# Work item:
Would you transcribe the line containing "C₃♮ʳᶠ♯ᵏ♯ᵉ; UNDECIDED —" and every line after it, through the end of the records below, exactly and with nothing else?
++++ Information provided ++++
/-- **THE SECOND KILL — SUB-CELL C₃♮ʳᶠ♯ᵏ♯ⁿᵖ IS EMPTY, ABSOLUTELY**: (KPCF) ⟹ (KFB)
(`birthFreeCofactorTower_of_planeConeFreeCofactorTower`, LAW A on the cofactor chain) against the cell's ¬(KFB). [folklore] -/
theorem wildOccultDivisorialThreefoldNonLineRecurrentCompanionCurveFreeBirthRecurrentCofactorBirthRecurrentNarrowCofactorPlaneConeFreeMixed_holds (n : ℕ) :
    WildOccultDivisorialThreefoldNonLineRecurrentCompanionCurveFreeBirthRecurrentCofactorBirthRecurrentNarrowCofactorPlaneConeFreeMixedWallFreeFreshJumpShallowCompanionKangarooTowersTerminate
      n := by
  intro p _ _ k _ _ T g hB hD _ hP
  exact hP.1.1.2 (birthFreeCofactorTower_of_planeConeFreeCofactorTower T g hB hD hP.1.1.1.1.1.1.1.2 hP.2)

/-- **EXACT RE-LOCATION OF THE g39 LOCATED CORE, HYPOTHESIS-FREE, weight by weight: C₃♮ʳᶠ♯ᵏ♯ ⟺ C₃♮ʳᶠ♯ᵏ♯ᵉ.** [folklore] -/
theorem wildOccultDivisorialThreefoldNonLineRecurrentCompanionCurveFreeBirthRecurrentCofactorBirthRecurrentMixed_iff_g41 (n : ℕ) :
    WildOccultDivisorialThreefoldNonLineRecurrentCompanionCurveFreeBirthRecurrentCofactorBirthRecurrentMixedWallFreeFreshJumpShallowCompanionKangarooTowersTerminate n ↔
      WildOccultDivisorialThreefoldNonLineRecurrentCompanionCurveFreeBirthRecurrentCofactorBirthRecurrentNarrowCofactorNarrowMixedWallFreeFreshJumpShallowCompanionKangarooTowersTerminate
        n :=
  ⟨fun h => ((wildOccultDivisorialThreefoldNonLineRecurrentCompanionCurveFreeBirthRecurrentCofactorBirthRecurrentNarrowMixed_split_cofactorPlaneCone n).mp ((wildOccultDivisorialThreefoldNonLineRecurrentCompanionCurveFreeBirthRecurrentCofactorBirthRecurrentMixed_split_planeCone n).mp h).2).2,
    fun h => (wildOccultDivisorialThreefoldNonLineRecurrentCompanionCurveFreeBirthRecurrentCofactorBirthRecurrentMixed_split_planeCone n).mpr ⟨wildOccultDivisorialThreefoldNonLineRecurrentCompanionCurveFreeBirthRecurrentCofactorBirthRecurrentPlaneConeFreeMixed_holds n,
      (wildOccultDivisorialThreefoldNonLineRecurrentCompanionCurveFreeBirthRecurrentCofactorBirthRecurrentNarrowMixed_split_cofactorPlaneCone n).mpr ⟨wildOccultDivisorialThreefoldNonLineRecurrentCompanionCurveFreeBirthRecurrentCofactorBirthRecurrentNarrowCofactorPlaneConeFreeMixed_holds n, h⟩⟩⟩

/-- BY NAME: sub-cell C₃♮ʳᶠ♯ᵏ♯ᵖ over all weights (DECIDED, ABSOLUTELY). -/
def NoWildOccultDivisorialThreefoldNonLineRecurrentCompanionCurveFreeBirthRecurrentCofactorBirthRecurrentPlaneConeFreeMixedTowers : Prop :=
  ∀ n : ℕ, 1 ≤ n →
    WildOccultDivisorialThreefoldNonLineRecurrentCompanionCurveFreeBirthRecurrentCofactorBirthRecurrentPlaneConeFreeMixedWallFreeFreshJumpShallowCompanionKangarooTowersTerminate
      n

/-- BY NAME: the NARROW cell C₃♮ʳᶠ♯ᵏ♯ⁿ over all weights. -/
def NoWildOccultDivisorialThreefoldNonLineRecurrentCompanionCurveFreeBirthRecurrentCofactorBirthRecurrentNarrowMixedTowers : Prop :=
  ∀ n : ℕ, 1 ≤ n →
    WildOccultDivisorialThreefoldNonLineRecurrentCompanionCurveFreeBirthRecurrentCofactorBirthRecurrentNarrowMixedWallFreeFreshJumpShallowCompanionKangarooTowersTerminate
      n

/-- BY NAME: sub-cell C₃♮ʳᶠ♯ᵏ♯ⁿᵖ over all weights (DECIDED, ABSOLUTELY). -/
def NoWildOccultDivisorialThreefoldNonLineRecurrentCompanionCurveFreeBirthRecurrentCofactorBirthRecurrentNarrowCofactorPlaneConeFreeMixedTowers : Prop :=
  ∀ n : ℕ, 1 ≤ n →
    WildOccultDivisorialThreefoldNonLineRecurrentCompanionCurveFreeBirthRecurrentCofactorBirthRecurrentNarrowCofactorPlaneConeFreeMixedWallFreeFreshJumpShallowCompanionKangarooTowersTerminate
      n

/-- BY NAME: **no wild DOUBLY NARROW cofactor-birth-recurrent curve-free occult divisorial threefold tower** (CELL C₃♮ʳᶠ♯ᵏ♯ᵉ; UNDECIDED —
the located residual core after g41). -/
def NoWildOccultDivisorialThreefoldNonLineRecurrentCompanionCurveFreeBirthRecurrentCofactorBirthRecurrentNarrowCofactorNarrowMixedTowers : Prop :=
  ∀ n : ℕ, 1 ≤ n →
    WildOccultDivisorialThreefoldNonLineRecurrentCompanionCurveFreeBirthRecurrentCofactorBirthRecurrentNarrowCofactorNarrowMixedWallFreeFreshJumpShallowCompanionKangarooTowersTerminate
      n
++++
# Result of the exercise:
/-- BY NAME: **no wild DOUBLY NARROW cofactor-birth-recurrent curve-free occult divisorial threefold tower** (CELL C₃♮ʳᶠ♯ᵏ♯ᵉ; UNDECIDED —
the located residual core after g41). -/
def NoWildOccultDivisorialThreefoldNonLineRecurrentCompanionCurveFreeBirthRecurrentCofactorBirthRecurrentNarrowCofactorNarrowMixedTowers : Prop :=
  ∀ n : ℕ, 1 ≤ n →
    WildOccultDivisorialThreefoldNonLineRecurrentCompanionCurveFreeBirthRecurrentCofactorBirthRecurrentNarrowCofactorNarrowMixedWallFreeFreshJumpShallowCompanionKangarooTowersTerminate
      n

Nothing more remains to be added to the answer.